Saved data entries
============================================================

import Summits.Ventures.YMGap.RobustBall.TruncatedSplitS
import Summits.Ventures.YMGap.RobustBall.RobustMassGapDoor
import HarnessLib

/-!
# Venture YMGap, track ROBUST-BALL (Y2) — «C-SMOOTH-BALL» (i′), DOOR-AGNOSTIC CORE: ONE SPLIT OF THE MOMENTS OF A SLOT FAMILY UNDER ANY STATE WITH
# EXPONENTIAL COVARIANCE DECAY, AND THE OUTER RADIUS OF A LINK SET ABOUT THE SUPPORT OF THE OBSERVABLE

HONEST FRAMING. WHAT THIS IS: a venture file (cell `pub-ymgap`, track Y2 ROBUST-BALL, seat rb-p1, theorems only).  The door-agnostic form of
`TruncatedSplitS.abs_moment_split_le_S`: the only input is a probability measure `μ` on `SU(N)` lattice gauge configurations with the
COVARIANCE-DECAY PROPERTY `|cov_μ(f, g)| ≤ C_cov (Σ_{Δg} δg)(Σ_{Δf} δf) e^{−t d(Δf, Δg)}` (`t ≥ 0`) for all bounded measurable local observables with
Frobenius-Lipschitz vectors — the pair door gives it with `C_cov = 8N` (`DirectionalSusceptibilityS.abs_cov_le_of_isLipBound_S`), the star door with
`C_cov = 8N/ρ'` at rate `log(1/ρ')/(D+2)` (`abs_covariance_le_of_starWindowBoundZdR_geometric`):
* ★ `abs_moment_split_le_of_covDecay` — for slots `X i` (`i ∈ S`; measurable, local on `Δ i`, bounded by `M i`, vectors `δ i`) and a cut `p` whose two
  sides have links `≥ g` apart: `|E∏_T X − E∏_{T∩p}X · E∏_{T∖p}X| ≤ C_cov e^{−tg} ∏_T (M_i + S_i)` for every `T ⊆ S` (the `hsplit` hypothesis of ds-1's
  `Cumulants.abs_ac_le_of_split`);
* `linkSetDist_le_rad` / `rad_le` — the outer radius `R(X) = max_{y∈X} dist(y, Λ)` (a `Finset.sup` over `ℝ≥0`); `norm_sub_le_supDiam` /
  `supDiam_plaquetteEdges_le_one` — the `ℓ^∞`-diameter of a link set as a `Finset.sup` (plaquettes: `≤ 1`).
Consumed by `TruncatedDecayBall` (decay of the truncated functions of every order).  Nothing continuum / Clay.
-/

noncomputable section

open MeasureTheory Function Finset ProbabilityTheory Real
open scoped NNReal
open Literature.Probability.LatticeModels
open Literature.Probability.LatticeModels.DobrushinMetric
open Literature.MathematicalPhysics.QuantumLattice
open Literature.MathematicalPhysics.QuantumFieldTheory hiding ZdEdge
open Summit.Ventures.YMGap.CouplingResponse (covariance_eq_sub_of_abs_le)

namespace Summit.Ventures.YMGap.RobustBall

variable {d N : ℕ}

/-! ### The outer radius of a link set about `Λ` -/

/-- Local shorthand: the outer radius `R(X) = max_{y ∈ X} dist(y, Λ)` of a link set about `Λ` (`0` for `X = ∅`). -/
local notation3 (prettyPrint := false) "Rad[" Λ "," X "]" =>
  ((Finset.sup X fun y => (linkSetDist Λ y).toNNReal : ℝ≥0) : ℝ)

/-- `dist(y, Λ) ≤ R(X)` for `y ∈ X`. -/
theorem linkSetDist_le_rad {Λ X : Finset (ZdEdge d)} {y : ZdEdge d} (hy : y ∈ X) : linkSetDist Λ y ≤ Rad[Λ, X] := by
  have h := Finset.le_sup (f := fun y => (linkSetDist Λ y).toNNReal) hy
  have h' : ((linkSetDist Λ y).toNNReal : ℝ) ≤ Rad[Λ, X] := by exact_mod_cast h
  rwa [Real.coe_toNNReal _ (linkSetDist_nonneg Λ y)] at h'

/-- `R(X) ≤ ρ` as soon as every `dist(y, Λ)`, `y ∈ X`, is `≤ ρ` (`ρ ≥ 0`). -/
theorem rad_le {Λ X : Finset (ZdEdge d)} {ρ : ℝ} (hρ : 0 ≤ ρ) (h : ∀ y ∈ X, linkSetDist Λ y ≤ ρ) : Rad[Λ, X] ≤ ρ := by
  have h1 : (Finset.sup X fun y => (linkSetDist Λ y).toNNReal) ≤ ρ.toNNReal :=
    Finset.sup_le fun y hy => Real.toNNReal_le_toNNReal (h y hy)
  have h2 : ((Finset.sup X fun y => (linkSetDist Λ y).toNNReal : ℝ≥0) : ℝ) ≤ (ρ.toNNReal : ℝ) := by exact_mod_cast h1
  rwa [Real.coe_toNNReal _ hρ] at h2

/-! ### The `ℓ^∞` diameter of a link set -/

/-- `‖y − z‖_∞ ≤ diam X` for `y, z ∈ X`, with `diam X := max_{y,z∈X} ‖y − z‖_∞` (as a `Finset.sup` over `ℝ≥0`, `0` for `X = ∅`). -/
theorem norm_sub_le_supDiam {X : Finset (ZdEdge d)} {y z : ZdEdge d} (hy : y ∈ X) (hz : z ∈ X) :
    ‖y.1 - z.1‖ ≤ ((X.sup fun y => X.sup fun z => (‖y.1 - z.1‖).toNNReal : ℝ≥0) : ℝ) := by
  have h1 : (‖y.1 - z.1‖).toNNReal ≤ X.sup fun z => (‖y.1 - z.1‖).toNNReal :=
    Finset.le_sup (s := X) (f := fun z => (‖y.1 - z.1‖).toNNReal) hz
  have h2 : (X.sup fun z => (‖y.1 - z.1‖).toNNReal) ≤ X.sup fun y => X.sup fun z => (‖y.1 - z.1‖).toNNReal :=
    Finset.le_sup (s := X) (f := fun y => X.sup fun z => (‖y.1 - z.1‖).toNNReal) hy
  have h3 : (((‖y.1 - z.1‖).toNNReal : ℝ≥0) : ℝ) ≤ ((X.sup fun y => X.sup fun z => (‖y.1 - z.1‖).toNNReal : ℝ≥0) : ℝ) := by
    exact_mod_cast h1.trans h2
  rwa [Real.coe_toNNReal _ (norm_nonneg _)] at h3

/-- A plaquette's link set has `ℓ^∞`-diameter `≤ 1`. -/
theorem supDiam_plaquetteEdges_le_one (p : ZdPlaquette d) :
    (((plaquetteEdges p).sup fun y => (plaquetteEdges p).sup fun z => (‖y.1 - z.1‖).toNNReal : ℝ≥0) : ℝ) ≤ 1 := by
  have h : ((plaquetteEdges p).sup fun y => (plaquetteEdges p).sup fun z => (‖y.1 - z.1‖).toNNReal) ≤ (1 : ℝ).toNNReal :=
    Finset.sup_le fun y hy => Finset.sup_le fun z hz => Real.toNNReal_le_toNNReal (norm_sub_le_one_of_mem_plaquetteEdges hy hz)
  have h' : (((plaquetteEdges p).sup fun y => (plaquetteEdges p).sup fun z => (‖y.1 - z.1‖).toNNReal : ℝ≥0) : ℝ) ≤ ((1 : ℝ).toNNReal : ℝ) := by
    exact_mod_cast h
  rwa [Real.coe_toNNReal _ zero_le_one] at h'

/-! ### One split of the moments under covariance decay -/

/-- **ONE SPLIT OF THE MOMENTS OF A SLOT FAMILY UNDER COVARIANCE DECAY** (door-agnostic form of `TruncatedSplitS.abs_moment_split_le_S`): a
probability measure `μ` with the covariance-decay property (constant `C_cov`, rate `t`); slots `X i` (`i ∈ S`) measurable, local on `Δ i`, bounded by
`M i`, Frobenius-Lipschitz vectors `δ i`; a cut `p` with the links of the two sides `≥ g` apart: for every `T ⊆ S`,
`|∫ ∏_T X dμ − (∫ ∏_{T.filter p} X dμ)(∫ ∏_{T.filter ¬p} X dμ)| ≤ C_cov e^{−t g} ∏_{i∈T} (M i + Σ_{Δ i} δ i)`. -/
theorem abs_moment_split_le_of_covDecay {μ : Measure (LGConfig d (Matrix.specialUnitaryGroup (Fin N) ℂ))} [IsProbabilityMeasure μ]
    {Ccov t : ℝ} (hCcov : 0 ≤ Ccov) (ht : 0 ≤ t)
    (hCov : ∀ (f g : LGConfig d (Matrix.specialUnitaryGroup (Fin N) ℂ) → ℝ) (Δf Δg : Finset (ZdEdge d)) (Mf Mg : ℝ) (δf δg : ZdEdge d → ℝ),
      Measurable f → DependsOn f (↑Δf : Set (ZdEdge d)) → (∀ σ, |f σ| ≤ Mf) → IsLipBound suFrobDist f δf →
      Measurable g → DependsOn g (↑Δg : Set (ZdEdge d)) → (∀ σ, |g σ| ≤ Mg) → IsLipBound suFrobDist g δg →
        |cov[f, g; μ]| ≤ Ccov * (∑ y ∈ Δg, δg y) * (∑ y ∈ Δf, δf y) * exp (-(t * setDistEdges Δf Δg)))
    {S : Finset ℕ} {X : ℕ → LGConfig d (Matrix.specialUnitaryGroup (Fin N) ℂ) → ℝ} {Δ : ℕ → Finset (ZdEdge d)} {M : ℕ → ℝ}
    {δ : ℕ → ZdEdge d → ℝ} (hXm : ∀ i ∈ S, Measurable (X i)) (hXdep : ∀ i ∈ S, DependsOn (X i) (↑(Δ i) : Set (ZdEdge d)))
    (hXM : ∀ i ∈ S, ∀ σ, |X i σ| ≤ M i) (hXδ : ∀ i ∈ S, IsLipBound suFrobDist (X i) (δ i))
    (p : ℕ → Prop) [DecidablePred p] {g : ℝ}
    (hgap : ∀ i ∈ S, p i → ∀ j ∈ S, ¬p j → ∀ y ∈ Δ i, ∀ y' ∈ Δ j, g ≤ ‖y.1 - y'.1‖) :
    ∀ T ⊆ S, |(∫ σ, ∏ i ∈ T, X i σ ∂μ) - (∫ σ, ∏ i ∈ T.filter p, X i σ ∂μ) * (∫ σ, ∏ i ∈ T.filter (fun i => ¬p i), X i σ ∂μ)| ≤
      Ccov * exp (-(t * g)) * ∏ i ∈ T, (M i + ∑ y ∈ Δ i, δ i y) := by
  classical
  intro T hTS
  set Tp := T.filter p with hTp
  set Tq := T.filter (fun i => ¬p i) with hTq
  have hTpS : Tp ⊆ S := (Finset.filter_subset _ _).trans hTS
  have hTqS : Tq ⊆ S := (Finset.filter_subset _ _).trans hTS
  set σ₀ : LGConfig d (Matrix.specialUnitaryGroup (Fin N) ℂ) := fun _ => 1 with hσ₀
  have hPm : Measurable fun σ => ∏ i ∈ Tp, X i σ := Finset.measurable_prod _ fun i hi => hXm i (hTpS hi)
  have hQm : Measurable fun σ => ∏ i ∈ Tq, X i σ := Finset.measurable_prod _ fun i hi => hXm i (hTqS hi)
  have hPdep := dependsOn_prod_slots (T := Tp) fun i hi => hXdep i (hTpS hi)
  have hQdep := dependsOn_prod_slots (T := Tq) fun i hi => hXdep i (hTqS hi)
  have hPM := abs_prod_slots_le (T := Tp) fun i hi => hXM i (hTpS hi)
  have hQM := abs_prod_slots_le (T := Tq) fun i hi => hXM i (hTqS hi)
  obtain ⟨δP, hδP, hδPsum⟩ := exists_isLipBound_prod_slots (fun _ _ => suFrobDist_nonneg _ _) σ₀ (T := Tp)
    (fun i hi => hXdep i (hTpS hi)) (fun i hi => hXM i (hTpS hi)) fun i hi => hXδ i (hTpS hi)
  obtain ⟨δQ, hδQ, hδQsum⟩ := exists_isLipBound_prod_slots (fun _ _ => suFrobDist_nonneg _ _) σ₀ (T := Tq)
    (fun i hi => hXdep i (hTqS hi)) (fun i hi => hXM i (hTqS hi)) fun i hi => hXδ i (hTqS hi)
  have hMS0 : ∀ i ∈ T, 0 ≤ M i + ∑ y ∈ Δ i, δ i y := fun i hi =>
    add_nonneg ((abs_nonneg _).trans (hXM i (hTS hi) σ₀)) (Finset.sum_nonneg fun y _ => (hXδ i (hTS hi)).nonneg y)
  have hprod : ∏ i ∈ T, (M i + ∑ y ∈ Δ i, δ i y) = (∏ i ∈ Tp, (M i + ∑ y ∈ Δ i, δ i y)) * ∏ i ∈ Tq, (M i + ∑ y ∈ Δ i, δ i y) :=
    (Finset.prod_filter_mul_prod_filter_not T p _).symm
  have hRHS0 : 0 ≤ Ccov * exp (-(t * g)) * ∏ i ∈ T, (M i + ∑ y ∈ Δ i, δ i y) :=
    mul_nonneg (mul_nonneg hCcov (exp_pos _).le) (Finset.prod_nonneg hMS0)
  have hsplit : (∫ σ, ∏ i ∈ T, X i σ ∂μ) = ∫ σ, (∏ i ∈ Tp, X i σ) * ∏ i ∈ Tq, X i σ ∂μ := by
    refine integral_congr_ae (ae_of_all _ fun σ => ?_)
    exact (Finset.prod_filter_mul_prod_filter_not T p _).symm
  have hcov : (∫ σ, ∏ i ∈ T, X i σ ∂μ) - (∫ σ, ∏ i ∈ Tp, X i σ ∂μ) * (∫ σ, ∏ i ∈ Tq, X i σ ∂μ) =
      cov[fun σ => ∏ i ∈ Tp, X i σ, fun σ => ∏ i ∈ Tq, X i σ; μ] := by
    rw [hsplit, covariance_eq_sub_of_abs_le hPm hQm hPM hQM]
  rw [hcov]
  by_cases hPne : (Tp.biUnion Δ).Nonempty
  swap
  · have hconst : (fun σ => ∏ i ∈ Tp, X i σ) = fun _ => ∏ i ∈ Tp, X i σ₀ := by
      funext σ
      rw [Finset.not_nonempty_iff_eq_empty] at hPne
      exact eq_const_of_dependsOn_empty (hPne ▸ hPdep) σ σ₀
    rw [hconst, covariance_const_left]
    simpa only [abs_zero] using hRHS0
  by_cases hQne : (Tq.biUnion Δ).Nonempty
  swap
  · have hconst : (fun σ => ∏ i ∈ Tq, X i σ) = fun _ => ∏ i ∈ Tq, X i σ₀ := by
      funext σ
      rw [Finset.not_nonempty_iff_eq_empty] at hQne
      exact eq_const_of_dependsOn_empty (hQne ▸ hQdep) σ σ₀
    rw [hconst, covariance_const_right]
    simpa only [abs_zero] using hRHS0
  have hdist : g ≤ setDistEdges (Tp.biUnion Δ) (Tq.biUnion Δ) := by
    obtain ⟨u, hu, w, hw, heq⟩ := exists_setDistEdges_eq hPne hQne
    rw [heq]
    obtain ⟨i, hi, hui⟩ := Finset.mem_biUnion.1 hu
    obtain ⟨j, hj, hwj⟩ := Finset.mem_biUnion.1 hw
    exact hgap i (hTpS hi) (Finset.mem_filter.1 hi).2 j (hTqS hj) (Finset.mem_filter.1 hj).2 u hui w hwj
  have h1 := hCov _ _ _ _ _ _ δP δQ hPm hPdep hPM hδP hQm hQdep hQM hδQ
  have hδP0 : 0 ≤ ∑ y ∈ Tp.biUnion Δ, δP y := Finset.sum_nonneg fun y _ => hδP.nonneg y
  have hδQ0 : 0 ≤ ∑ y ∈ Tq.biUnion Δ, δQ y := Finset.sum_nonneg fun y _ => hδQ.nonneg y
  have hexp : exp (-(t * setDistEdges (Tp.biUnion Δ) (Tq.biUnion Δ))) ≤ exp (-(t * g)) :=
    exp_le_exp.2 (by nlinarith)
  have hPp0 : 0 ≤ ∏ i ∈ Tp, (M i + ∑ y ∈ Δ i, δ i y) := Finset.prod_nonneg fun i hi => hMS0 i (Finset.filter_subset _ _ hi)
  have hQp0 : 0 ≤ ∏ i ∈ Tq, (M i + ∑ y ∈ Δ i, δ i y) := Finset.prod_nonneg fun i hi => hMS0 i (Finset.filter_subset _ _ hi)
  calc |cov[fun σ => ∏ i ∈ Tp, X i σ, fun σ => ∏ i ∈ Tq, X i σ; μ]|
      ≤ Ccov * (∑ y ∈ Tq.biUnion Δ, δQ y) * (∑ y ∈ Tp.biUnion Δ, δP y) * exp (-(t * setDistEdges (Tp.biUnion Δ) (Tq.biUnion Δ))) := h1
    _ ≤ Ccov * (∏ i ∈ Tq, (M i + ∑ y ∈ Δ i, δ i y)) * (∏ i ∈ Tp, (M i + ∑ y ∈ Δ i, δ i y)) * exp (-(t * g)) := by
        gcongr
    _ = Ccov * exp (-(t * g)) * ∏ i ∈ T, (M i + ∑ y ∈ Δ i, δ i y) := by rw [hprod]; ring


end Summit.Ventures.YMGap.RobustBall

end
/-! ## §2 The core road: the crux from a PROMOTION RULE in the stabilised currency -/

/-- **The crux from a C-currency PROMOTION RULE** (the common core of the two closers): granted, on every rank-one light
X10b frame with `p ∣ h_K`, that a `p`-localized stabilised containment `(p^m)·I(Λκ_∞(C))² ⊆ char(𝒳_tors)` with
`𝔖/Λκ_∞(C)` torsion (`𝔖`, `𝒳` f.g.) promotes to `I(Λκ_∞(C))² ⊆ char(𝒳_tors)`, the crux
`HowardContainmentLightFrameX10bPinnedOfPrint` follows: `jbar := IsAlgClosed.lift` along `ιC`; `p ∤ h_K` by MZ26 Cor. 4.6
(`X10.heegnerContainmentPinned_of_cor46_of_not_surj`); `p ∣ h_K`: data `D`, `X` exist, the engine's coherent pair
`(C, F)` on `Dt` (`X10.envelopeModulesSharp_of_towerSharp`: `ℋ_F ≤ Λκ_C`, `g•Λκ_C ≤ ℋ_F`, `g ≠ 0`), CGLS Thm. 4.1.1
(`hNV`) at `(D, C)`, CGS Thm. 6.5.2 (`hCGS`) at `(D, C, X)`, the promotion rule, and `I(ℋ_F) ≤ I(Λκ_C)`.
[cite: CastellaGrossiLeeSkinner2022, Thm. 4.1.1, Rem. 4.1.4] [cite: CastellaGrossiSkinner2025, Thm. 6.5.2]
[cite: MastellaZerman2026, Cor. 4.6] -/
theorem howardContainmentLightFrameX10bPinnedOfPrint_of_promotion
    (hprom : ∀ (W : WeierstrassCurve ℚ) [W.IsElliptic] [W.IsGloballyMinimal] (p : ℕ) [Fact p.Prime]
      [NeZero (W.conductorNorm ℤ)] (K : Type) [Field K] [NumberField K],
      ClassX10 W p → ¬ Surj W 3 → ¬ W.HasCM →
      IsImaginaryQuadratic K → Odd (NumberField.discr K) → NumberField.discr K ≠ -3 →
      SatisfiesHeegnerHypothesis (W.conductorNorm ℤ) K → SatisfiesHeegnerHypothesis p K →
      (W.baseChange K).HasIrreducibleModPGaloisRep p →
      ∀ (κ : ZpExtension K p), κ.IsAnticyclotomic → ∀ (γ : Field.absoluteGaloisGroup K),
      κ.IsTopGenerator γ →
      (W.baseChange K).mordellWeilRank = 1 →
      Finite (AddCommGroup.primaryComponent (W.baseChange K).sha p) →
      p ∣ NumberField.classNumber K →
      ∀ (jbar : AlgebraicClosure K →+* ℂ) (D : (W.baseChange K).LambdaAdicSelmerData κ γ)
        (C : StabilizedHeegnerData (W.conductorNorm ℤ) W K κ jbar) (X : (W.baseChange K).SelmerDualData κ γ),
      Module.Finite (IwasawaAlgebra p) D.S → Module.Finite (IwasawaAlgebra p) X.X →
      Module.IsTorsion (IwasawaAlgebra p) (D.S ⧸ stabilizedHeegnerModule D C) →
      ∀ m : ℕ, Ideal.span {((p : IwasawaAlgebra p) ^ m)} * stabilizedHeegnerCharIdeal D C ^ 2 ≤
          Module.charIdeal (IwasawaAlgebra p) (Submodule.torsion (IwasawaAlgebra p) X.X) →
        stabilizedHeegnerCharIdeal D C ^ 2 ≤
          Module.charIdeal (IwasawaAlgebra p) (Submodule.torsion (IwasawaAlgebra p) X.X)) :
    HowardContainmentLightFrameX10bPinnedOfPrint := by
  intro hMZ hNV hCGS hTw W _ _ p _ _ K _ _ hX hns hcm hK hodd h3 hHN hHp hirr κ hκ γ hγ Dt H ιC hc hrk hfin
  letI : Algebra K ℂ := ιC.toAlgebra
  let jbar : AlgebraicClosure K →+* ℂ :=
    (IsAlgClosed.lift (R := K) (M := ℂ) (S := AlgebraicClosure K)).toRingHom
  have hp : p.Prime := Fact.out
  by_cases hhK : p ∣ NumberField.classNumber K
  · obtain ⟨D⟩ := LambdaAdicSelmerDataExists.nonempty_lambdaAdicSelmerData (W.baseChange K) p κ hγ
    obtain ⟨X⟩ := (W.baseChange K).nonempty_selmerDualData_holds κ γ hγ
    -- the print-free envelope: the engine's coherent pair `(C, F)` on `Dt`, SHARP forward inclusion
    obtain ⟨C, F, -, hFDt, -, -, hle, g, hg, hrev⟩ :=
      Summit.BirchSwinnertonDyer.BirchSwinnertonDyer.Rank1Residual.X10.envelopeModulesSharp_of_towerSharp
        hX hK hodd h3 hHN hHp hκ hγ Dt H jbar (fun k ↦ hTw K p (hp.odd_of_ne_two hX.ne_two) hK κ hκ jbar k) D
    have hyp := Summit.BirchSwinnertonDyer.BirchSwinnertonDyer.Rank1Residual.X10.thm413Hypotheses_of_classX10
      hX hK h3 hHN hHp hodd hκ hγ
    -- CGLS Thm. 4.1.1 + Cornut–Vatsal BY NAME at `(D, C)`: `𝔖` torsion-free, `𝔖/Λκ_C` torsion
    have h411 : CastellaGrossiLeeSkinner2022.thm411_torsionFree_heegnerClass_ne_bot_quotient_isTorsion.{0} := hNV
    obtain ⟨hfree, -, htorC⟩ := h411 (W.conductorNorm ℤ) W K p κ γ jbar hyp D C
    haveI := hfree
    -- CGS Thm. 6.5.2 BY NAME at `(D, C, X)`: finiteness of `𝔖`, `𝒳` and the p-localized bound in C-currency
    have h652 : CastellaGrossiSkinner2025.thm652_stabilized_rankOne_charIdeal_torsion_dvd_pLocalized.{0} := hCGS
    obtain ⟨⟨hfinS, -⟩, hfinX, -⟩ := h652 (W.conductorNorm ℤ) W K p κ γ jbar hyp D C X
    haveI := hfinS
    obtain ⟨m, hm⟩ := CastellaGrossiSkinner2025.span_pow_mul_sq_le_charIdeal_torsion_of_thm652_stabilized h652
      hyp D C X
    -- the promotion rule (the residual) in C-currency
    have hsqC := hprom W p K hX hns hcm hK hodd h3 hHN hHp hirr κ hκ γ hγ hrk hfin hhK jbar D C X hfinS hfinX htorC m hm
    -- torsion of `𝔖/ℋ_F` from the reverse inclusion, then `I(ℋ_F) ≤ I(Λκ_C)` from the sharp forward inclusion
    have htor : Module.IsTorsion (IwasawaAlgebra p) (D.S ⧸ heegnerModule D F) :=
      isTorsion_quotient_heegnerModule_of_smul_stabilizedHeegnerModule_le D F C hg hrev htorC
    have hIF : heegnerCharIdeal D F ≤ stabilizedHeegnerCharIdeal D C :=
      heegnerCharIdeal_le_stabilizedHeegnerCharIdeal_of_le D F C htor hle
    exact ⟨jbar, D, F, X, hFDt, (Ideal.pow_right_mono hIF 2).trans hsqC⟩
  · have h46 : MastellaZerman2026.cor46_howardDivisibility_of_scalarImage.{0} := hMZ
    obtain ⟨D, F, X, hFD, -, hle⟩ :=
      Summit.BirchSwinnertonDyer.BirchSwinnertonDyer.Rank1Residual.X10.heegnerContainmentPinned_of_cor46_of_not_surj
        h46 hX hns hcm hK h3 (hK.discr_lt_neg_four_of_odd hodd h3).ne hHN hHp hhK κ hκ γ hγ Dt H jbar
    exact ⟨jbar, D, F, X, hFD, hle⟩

============================================================

Print again the lines of the entries above that fall between the line holding "have h' : (((plaquetteEdges" and the line holding "dμ)| ≤ C_cov", inclusive, exactly as they stand.

  have h' : (((plaquetteEdges p).sup fun y => (plaquetteEdges p).sup fun z => (‖y.1 - z.1‖).toNNReal : ℝ≥0) : ℝ) ≤ ((1 : ℝ).toNNReal : ℝ) := by
    exact_mod_cast h
  rwa [Real.coe_toNNReal _ zero_le_one] at h'

/-! ### One split of the moments under covariance decay -/

/-- **ONE SPLIT OF THE MOMENTS OF A SLOT FAMILY UNDER COVARIANCE DECAY** (door-agnostic form of `TruncatedSplitS.abs_moment_split_le_S`): a
probability measure `μ` with the covariance-decay property (constant `C_cov`, rate `t`); slots `X i` (`i ∈ S`) measurable, local on `Δ i`, bounded by
`M i`, Frobenius-Lipschitz vectors `δ i`; a cut `p` with the links of the two sides `≥ g` apart: for every `T ⊆ S`,
`|∫ ∏_T X dμ − (∫ ∏_{T.filter p} X dμ)(∫ ∏_{T.filter ¬p} X dμ)| ≤ C_cov e^{−t g} ∏_{i∈T} (M i + Σ_{Δ i} δ i)`. -/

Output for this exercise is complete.